Group Health Cooperative of South Central Wisconsin has filed paperwork to remain with the exchange. They don’t anticipate changes to their 13-county service area.

“GHC has always been supportive of the ACA and believe it’s still good public policy,” said Al Wearing, the company’s chief insurance services officer. “The economics of it are becoming very challenging, but we’re going to continue.”

HealthPartners has also filed to participate on Healthcare.gov, but declined to provide additional information. MercyCare Health Plans has also filed to provide coverage on the exchange.

Physicians Plus, which left Healthcare.gov last year, plans to continue offering individual plans off the exchange.

“With the uncertainty around the exchange’s direction and financing, along with administrative costs to participate we have decided to monitor the exchange activity in 2018,” spokeswoman Rachel Hill-Smith said in a statement. “At this time there are no plans to change service areas for these plans in 2018.”
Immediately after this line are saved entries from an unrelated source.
/-! ## §1 The index relation gives the 2-part over `K` -/

/-- **IDX ⟹ `MissingPPartOverCAt (W ⊗ K) 2`, for ANY rank-one `W`.**  `W/ℚ` globally minimal with `r_an(W) = 1` (no Selmer, torsion or sign hypothesis);
`K` imaginary quadratic with `d_K < −4`, Heegner for `N_W`, `L(W^{(d_K)},1) ≠ 0`; a datum `Dt`, a Heegner datum `H`, and `P ∈ W(K)` mapping to the
complex Heegner point; PRINT `hGZ` (for `(N_W, W, K)`), `hGZK`, `hmod`.  If `#Ш(W_K)[2^∞] · 2^{2(ord₂ c + ord₂ C(W))} = 2^{2 ord₂ [W(K) : ℤP]}` then
`ord₂ #Ш_an(W_K) = ord₂ #Ш(W_K)`; also `Ш(W_K)` is finite and `P` has infinite order.  Proof: `r_an(W^{(d_K)}) = 0`, so `r_an(W_K) = 1`; the tree's exact
Gross–Zagier identity `#Ш_an(W_K) = 4I²/(c² w_K² C(W)²)` (`shaAnOverC_baseChange_eq_of_heegner`) with `w_K = 2`; valuations.
[cite: GrossZagier1986, Thm. I.6.3, V.(2.1)–(2.2)] [cite: GrossLMS1991, §2 Conj. (2.2)] -/
theorem missingPPartOverCAt_baseChange_of_idx
    (W : WeierstrassCurve ℚ) [W.IsElliptic] [W.IsGloballyMinimal] [NeZero (W.conductorNorm ℤ)]
    (K : Type) [Field K] [NumberField K]
    (hGZ : gross_zagier (W.conductorNorm ℤ) W K) (hGZK : rank_eq_analyticRank_of_analyticRank_le_one) (hmod : hasEntireLFunction_rat)
    (hr : W.analyticRank = 1) (hK : IsImaginaryQuadratic K) (hlt : NumberField.discr K < -4)
    (hH : SatisfiesHeegnerHypothesis (W.conductorNorm ℤ) K)
    (hL : (W.quadraticTwist (NumberField.discr K : ℚ)).entireLFunction 1 ≠ 0)
    (Dt : ModularParametrizationData W (W.conductorNorm ℤ)) (H : HeegnerDatum (W.conductorNorm ℤ) (NumberField.discr K))
    (ι : K →+* ℂ) (P : (W.baseChange K).toAffine.Point)
    (hP : WeierstrassCurve.Affine.Point.map ι.toRatAlgHom P = heegnerPointComplex Dt H)
    (hidx : Nat.card (AddCommGroup.primaryComponent (W.baseChange K).sha 2) *
        2 ^ (2 * (padicValInt 2 Dt.c + padicValNat 2 W.tamagawaProduct)) =
      2 ^ (2 * padicValNat 2 (AddSubgroup.zmultiples P).index)) :
    MissingPPartOverCAt (W.baseChange K) 2 ∧ Finite (W.baseChange K).sha ∧ ¬ IsOfFinAddOrder P := by
  haveI : Fact (Nat.Prime 2) := ⟨Nat.prime_two⟩
  haveI hEK : (W.baseChange K).IsElliptic := isElliptic_baseChange' W K
  have h2 : Module.finrank ℚ K = 2 := hK.1
  have hD0 : (NumberField.discr K : ℚ) ≠ 0 := by exact_mod_cast NumberField.discr_ne_zero K
  haveI hEt : (W.quadraticTwist (NumberField.discr K : ℚ)).IsElliptic := W.isElliptic_quadraticTwist hD0
  have hw2 : Units.torsionOrder K = 2 :=
    Literature.NumberTheory.QuadraticFields.Quadratic.torsionOrder_eq_two_of_discr_lt_neg_four h2 hlt
  have hc0 : Dt.c ≠ 0 := fun h ↦ Dt.cast_c_ne_zero (by rw [h, Int.cast_zero])
  -- analytic ranks: `r_an(W^{(d_K)}) = 0`, so `r_an(W_K) = 1`
  have hrt : (W.quadraticTwist (NumberField.discr K : ℚ)).analyticRank = 0 :=
    ((W.quadraticTwist (NumberField.discr K : ℚ)).analyticRank_eq_zero_iff_holds (hmod _)).mpr hL
  have hrK : (W.baseChange K).analyticRank = 1 :=
    (P2.analyticRank_baseChange_eq_one_iff W K hmod h2).mpr (Or.inl ⟨hr, hrt⟩)
  -- Gross–Zagier over `K`, exact form
  obtain ⟨hrkK, hShaK, hPinf, hshaC⟩ := shaAnOverC_baseChange_eq_of_heegner W K Dt H ι P hGZ hGZK hmod hK hH hP hc0 hrK
  haveI hfinK : Finite (W.baseChange K).sha := hShaK
  set I := (AddSubgroup.zmultiples P).index with hI_def
  have hI0 : I ≠ 0 := fun hI ↦ by
    have hh := P2.torsionOrder_sq_mul_canonicalHeight_eq_index_sq_mul_regulator (W.baseChange K) hrkK P hPinf
    rw [← hI_def, hI, Nat.cast_zero, zero_pow two_ne_zero, zero_mul, mul_eq_zero, pow_eq_zero_iff two_ne_zero,
      Nat.cast_eq_zero] at hh
    exact hh.elim (W.baseChange K).torsionOrder_pos_holds.ne'
      (fun h0 ↦ hPinf ((Affine.Point.canonicalHeight_eq_zero_iff_holds P).mp h0))
  set q : ℚ := 4 * (I : ℚ) ^ 2 /
      ((Dt.c : ℚ) ^ 2 * (Units.torsionOrder K : ℚ) ^ 2 * ((W.tamagawaProduct : ℚ) ^ 2)) with hq_def
  have hcQ0 : (Dt.c : ℚ) ≠ 0 := by exact_mod_cast hc0
  have hcW0 : (W.tamagawaProduct : ℚ) ≠ 0 := by exact_mod_cast W.tamagawaProduct_pos_holds.ne'
  have hIQ0 : (I : ℚ) ≠ 0 := by exact_mod_cast hI0
  have hq' : q = ((I : ℚ) / ((Dt.c : ℚ) * (W.tamagawaProduct : ℚ))) ^ 2 := by
    rw [hq_def, hw2]
    push_cast
    field_simp
    ring
  have hvc : padicValRat 2 (Dt.c : ℚ) = padicValInt 2 Dt.c := padicValRat.of_int
  have hval : padicValRat 2 q =
      2 * (padicValNat 2 I : ℤ) - 2 * (padicValInt 2 Dt.c : ℤ) - 2 * (padicValNat 2 W.tamagawaProduct : ℤ) := by
    rw [hq', padicValRat.pow, padicValRat.div hIQ0 (mul_ne_zero hcQ0 hcW0), padicValRat.mul hcQ0 hcW0, hvc, padicValRat.of_nat,
      padicValRat.of_nat]
    push_cast
    ring
  -- `ord₂ #Ш(W_K) = 2 ord₂ I − 2 ord₂ c − 2 ord₂ C(W)` from IDX
  have hcard_pos : 0 < Nat.card (AddCommGroup.primaryComponent (W.baseChange K).sha 2) := Nat.card_pos
  have hshaV : (padicValNat 2 (W.baseChange K).shaOrder : ℤ) =
      2 * (padicValNat 2 I : ℤ) - 2 * (padicValInt 2 Dt.c : ℤ) - 2 * (padicValNat 2 W.tamagawaProduct : ℤ) := by
    rw [X11b.Three.Koly.padicValNat_shaOrder_eq (W.baseChange K) 2]
    have h := congrArg (padicValNat 2) hidx
    rw [padicValNat.mul hcard_pos.ne' (pow_ne_zero _ two_ne_zero), padicValNat.prime_pow, padicValNat.prime_pow] at h
    omega
  exact ⟨⟨q, hshaC, by rw [hval, hshaV]⟩, hShaK, hPinf⟩

/-! ## §2 BSD₂ for every non-CM rank-one curve from the wall, Friedberg–Hoffstein, IDX and PRINT -/

/-- ★ **THE RANK-ONE TRANSFER: BSD₂ for EVERY non-CM globally minimal `W` with `r_an(W) = 1` ⟸ S1′ + FH + IDX + PRINT.**  Hypotheses: PRINT (`hGZ`,
`hGZK`, `hmod`, `hMilneC`, `hMP`) + Friedberg–Hoffstein `hFH`; `hS1` = S1′ (BSD₂ for every non-CM globally minimal curve of analytic rank `0` = WALL row 1
of route ByReductionTypeAtTwo); `hIDX` = IDX: for `W` non-CM globally minimal with `r_an = 1`, at EVERY imaginary quadratic `K` with `d_K < −4`, Heegner
for `N_W`, `2` split, `L(W^{(d_K)},1) ≠ 0, EVERY datum `Dt`, Heegner datum `H`, embedding `ι` and `P ∈ W(K)` over the complex Heegner point:
`#Ш(W_K)[2^∞] · 2^{2(ord₂ c + ord₂ C(W))} = 2^{2 ord₂ [W(K) : ℤP]}`.  NO Selmer / torsion / sign / image / Tamagawa hypothesis on `W`.  Proof: datum
(BCDT) + parity ⟹ `w(W) = −1`; FH ⟹ `K` (Heegner, `2` split, `|d_K| > 4`, `L(W^{(d_K)},1) ≠ 0`); Néron minimal model of the twist is non-CM of analytic
rank `0`, `BSD₂` by S1′; conductor-`1` datum over `K` and its Heegner point `P ∈ W(K)` (tree: Gross §4 + Shimura reciprocity); IDX; §1; Milne any model.
CONDITIONAL; proves nothing about BSD; closes nothing.  [cite: FriedbergHoffstein1995, main theorem] [cite: BurungaleSkinnerTianWan2024, proof of Thm. 12.3]
[cite: GrossZagier1986, V.§2 (2.2)] [cite: Milne1972ArithmeticAV, §1 Thm. 1] [cite: SilvermanAEC2009, VIII.8 Cor. 8.3] [cite: BCDTJAMS2001, Thm. A] -/
theorem bsdp_rankOne_of_wall_of_friedbergHoffstein_of_idx_of_facts
    (hGZ : ∀ (N : ℕ) [NeZero N] (W : WeierstrassCurve ℚ) (K : Type) [Field K] [NumberField K], gross_zagier N W K)
    (hGZK : rank_eq_analyticRank_of_analyticRank_le_one) (hmod : hasEntireLFunction_rat)
    (hMilneC : Milne1972.bsdQuotient_baseChange_quadratic_anyModel) (hMP : nonempty_modularParametrizationData)
    (hFH : friedbergHoffstein_exists_heegnerField_split_twist_ne_zero)
    (hS1 : ∀ (W : WeierstrassCurve ℚ) [W.IsElliptic] [W.IsGloballyMinimal], ¬ W.HasCM → W.analyticRank = 0 → BSDp W 2)
    (hIDX : ∀ (W : WeierstrassCurve ℚ) [W.IsElliptic] [W.IsGloballyMinimal] [NeZero (W.conductorNorm ℤ)],
      ¬ W.HasCM → W.analyticRank = 1 →
      ∀ (K : Type) [Field K] [NumberField K], IsImaginaryQuadratic K → NumberField.discr K < -4 →
        SatisfiesHeegnerHypothesis (W.conductorNorm ℤ) K → SatisfiesHeegnerHypothesis 2 K →
        (W.quadraticTwist (NumberField.discr K : ℚ)).entireLFunction 1 ≠ 0 →
        ∀ (Dt : ModularParametrizationData W (W.conductorNorm ℤ)) (H : HeegnerDatum (W.conductorNorm ℤ) (NumberField.discr K))
          (ι : K →+* ℂ) (P : (W.baseChange K).toAffine.Point),
          WeierstrassCurve.Affine.Point.map ι.toRatAlgHom P = heegnerPointComplex Dt H →
          Nat.card (AddCommGroup.primaryComponent (W.baseChange K).sha 2) *
              2 ^ (2 * (padicValInt 2 Dt.c + padicValNat 2 W.tamagawaProduct)) =
            2 ^ (2 * padicValNat 2 (AddSubgroup.zmultiples P).index)) :
    ∀ (W : WeierstrassCurve ℚ) [W.IsElliptic] [W.IsGloballyMinimal], ¬ W.HasCM → W.analyticRank = 1 → BSDp W 2 := by
  intro W _ _ hcm hr
  haveI : NeZero (W.conductorNorm ℤ) := ⟨(W.conductorNorm_pos_holds).ne'⟩
  -- the sign of the functional equation: `w(W) = −1` from `r_an(W) = 1`
  obtain ⟨Dt₀⟩ := hMP W
  have hw : W.rootNumber = -1 := by
    rcases Literature.NumberTheory.EllipticCurves.rootNumber_eq_one_or_eq_neg_one W with h1 | h1
    · exfalso
      have hev : Even W.analyticRank :=
        (Literature.Barriers.BirchSwinnertonDyer.even_analyticRank_iff_of_isNewformOf_conductorLevel Dt₀.isNewformOf).mpr h1
      rw [hr] at hev
      exact Nat.not_even_one hev
    · exact h1
  -- Friedberg–Hoffstein: an imaginary quadratic Heegner field with `2` split, `|d_K| > 4` and `L(W^{(d_K)},1) ≠ 0`
  obtain ⟨K, _, _, hK, hB, hH, h2H, hL⟩ := hFH W hw 2 Nat.prime_two 4
  have h2 : Module.finrank ℚ K = 2 := hK.1
  have hlt : NumberField.discr K < -4 := by
    have hneg := hK.discr_neg
    omega
  -- a globally minimal model of the twist: non-CM of analytic rank 0, `BSD₂` by the wall
  have hD0 : (NumberField.discr K : ℚ) ≠ 0 := by exact_mod_cast NumberField.discr_ne_zero K
  haveI := W.isElliptic_quadraticTwist hD0
  obtain ⟨Cd, hmin⟩ := hasGlobalMinimalModel_rat_holds (W.quadraticTwist (NumberField.discr K : ℚ))
  haveI := hmin
  have hcmd : ¬ (Cd • W.quadraticTwist (NumberField.discr K : ℚ)).HasCM := by
    rw [hasCM_iff_of_j_eq (((W.quadraticTwist (NumberField.discr K : ℚ)).variableChange_j Cd).trans (W.j_quadraticTwist hD0))]
    exact hcm
  have hrd : (Cd • W.quadraticTwist (NumberField.discr K : ℚ)).analyticRank = 0 := by
    rw [analyticRank_smul]
    exact ((W.quadraticTwist (NumberField.discr K : ℚ)).analyticRank_eq_zero_iff_holds (hmod _)).mpr hL
  have hBd : BSDp (Cd • W.quadraticTwist (NumberField.discr K : ℚ)) 2 := hS1 _ hcmd hrd
  -- a conductor-1 datum over `K` and its Heegner point `P ∈ W(K)`
  obtain ⟨Dt, β, ι, d₁, -⟩ := exists_kolyvaginHeegnerData_one_of_nonempty_modularParametrizationData hMP W K hK hH
  obtain ⟨P, H, hP, -⟩ := exists_heegnerPoint_map_eq_derivedPoint_one hK hH d₁
  -- IDX and §1
  have hidx := hIDX W hcm hr K hK hlt hH h2H hL Dt H ι P hP
  obtain ⟨hKin, -, -⟩ := missingPPartOverCAt_baseChange_of_idx W K (hGZ _ W K) hGZK hmod hr hK hlt hH hL Dt H ι P hP hidx
  -- Milne any model: `BSD₂(Wd) + MissingPPartOverCAt (W ⊗ K) 2 ⟹ BSD₂(W)`
  exact bsdp_of_pPartOverC_baseChange W 2 K (Cd • W.quadraticTwist (NumberField.discr K : ℚ)) hGZK hmod hMilneC (le_of_eq hr) h2 ⟨Cd, rfl⟩
    (by rw [hrd]; exact zero_le_one) hKin hBd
WPS Health Solutions, which left Healthcare.gov last year, also won’t sell on the exchange next year. But Arise and WPS still plan to offer coverage off the exchange.

Anthem’s announcement turns political

Anthem’s departure drew commentary from the state’s lawmakers. Republicans blamed the Affordable Care Act and its regulations, while Democrats said the GOP has sought to undermine the law.

Gov. Scott Walker said the withdrawal shows that “Obamacare is collapsing.” House Speaker Paul Ryan, R-Janesville, issued a similar statement. “We have to step in before more families get hurt,” he said.

Sen. Jon Erpenbach, D-Middleton, blamed state and national Republicans, saying they have “done nothing but try to sabotage the Affordable Care Act.”

“You can trace Anthem’s decision to the instability President Trump and Republicans in Congress have injected into the healthcare marketplace,” U.S. Rep. Mark Pocan, D-Madison, said in a statement.

Anthem spokesman Jeff Blunt said they were pleased by “some steps” that were taken to address long-term challenges health plans are facing in the market, like “improving eligibility requirements” that allow consumers to buy coverage outside open enrollment.

“However, the Wisconsin individual market remains volatile, making planning and pricing for ACA-compliant health plans increasingly difficult due to a shrinking and deteriorating individual market, as well as continual changes and uncertainty in federal operations, rules and guidance, including cost sharing reduction subsidies and the restoration of taxes on fully insured coverage,” he wrote in an email.

The company has about 18,500 members in the individual market, with about a quarter of enrollees in plans that went into effect before the Affordable Care Act was implemented. Those so-called “grandmothered” and “grandfathered” plans aren’t affect by Wednesday’s decision, Blunt said.

Blunt said he couldn’t discuss the insurer’s decision to only offer an individual plan off-exchange in Menominee County due to “competitive reasons.” But he said offering a plan in one county allows the company to maintain state eligibility requirements to “re-enter the individual market should it stabilize in the coming year.”

“We hope to do so,” he wrote in an email.

Currently, Molina Healthcare is the only company that offers coverage in Menominee.

Todd Catlin, an insurance agent who co-owns Brookfield-based Transition Health Benefits, threw cold water on the ramifications of Anthem’s exit. He said that Anthem has scaled back its ACA business significantly since the law took effect.

“It think it’s going to have very little impact,” he said at a Milwaukee Press Club event Wednesday.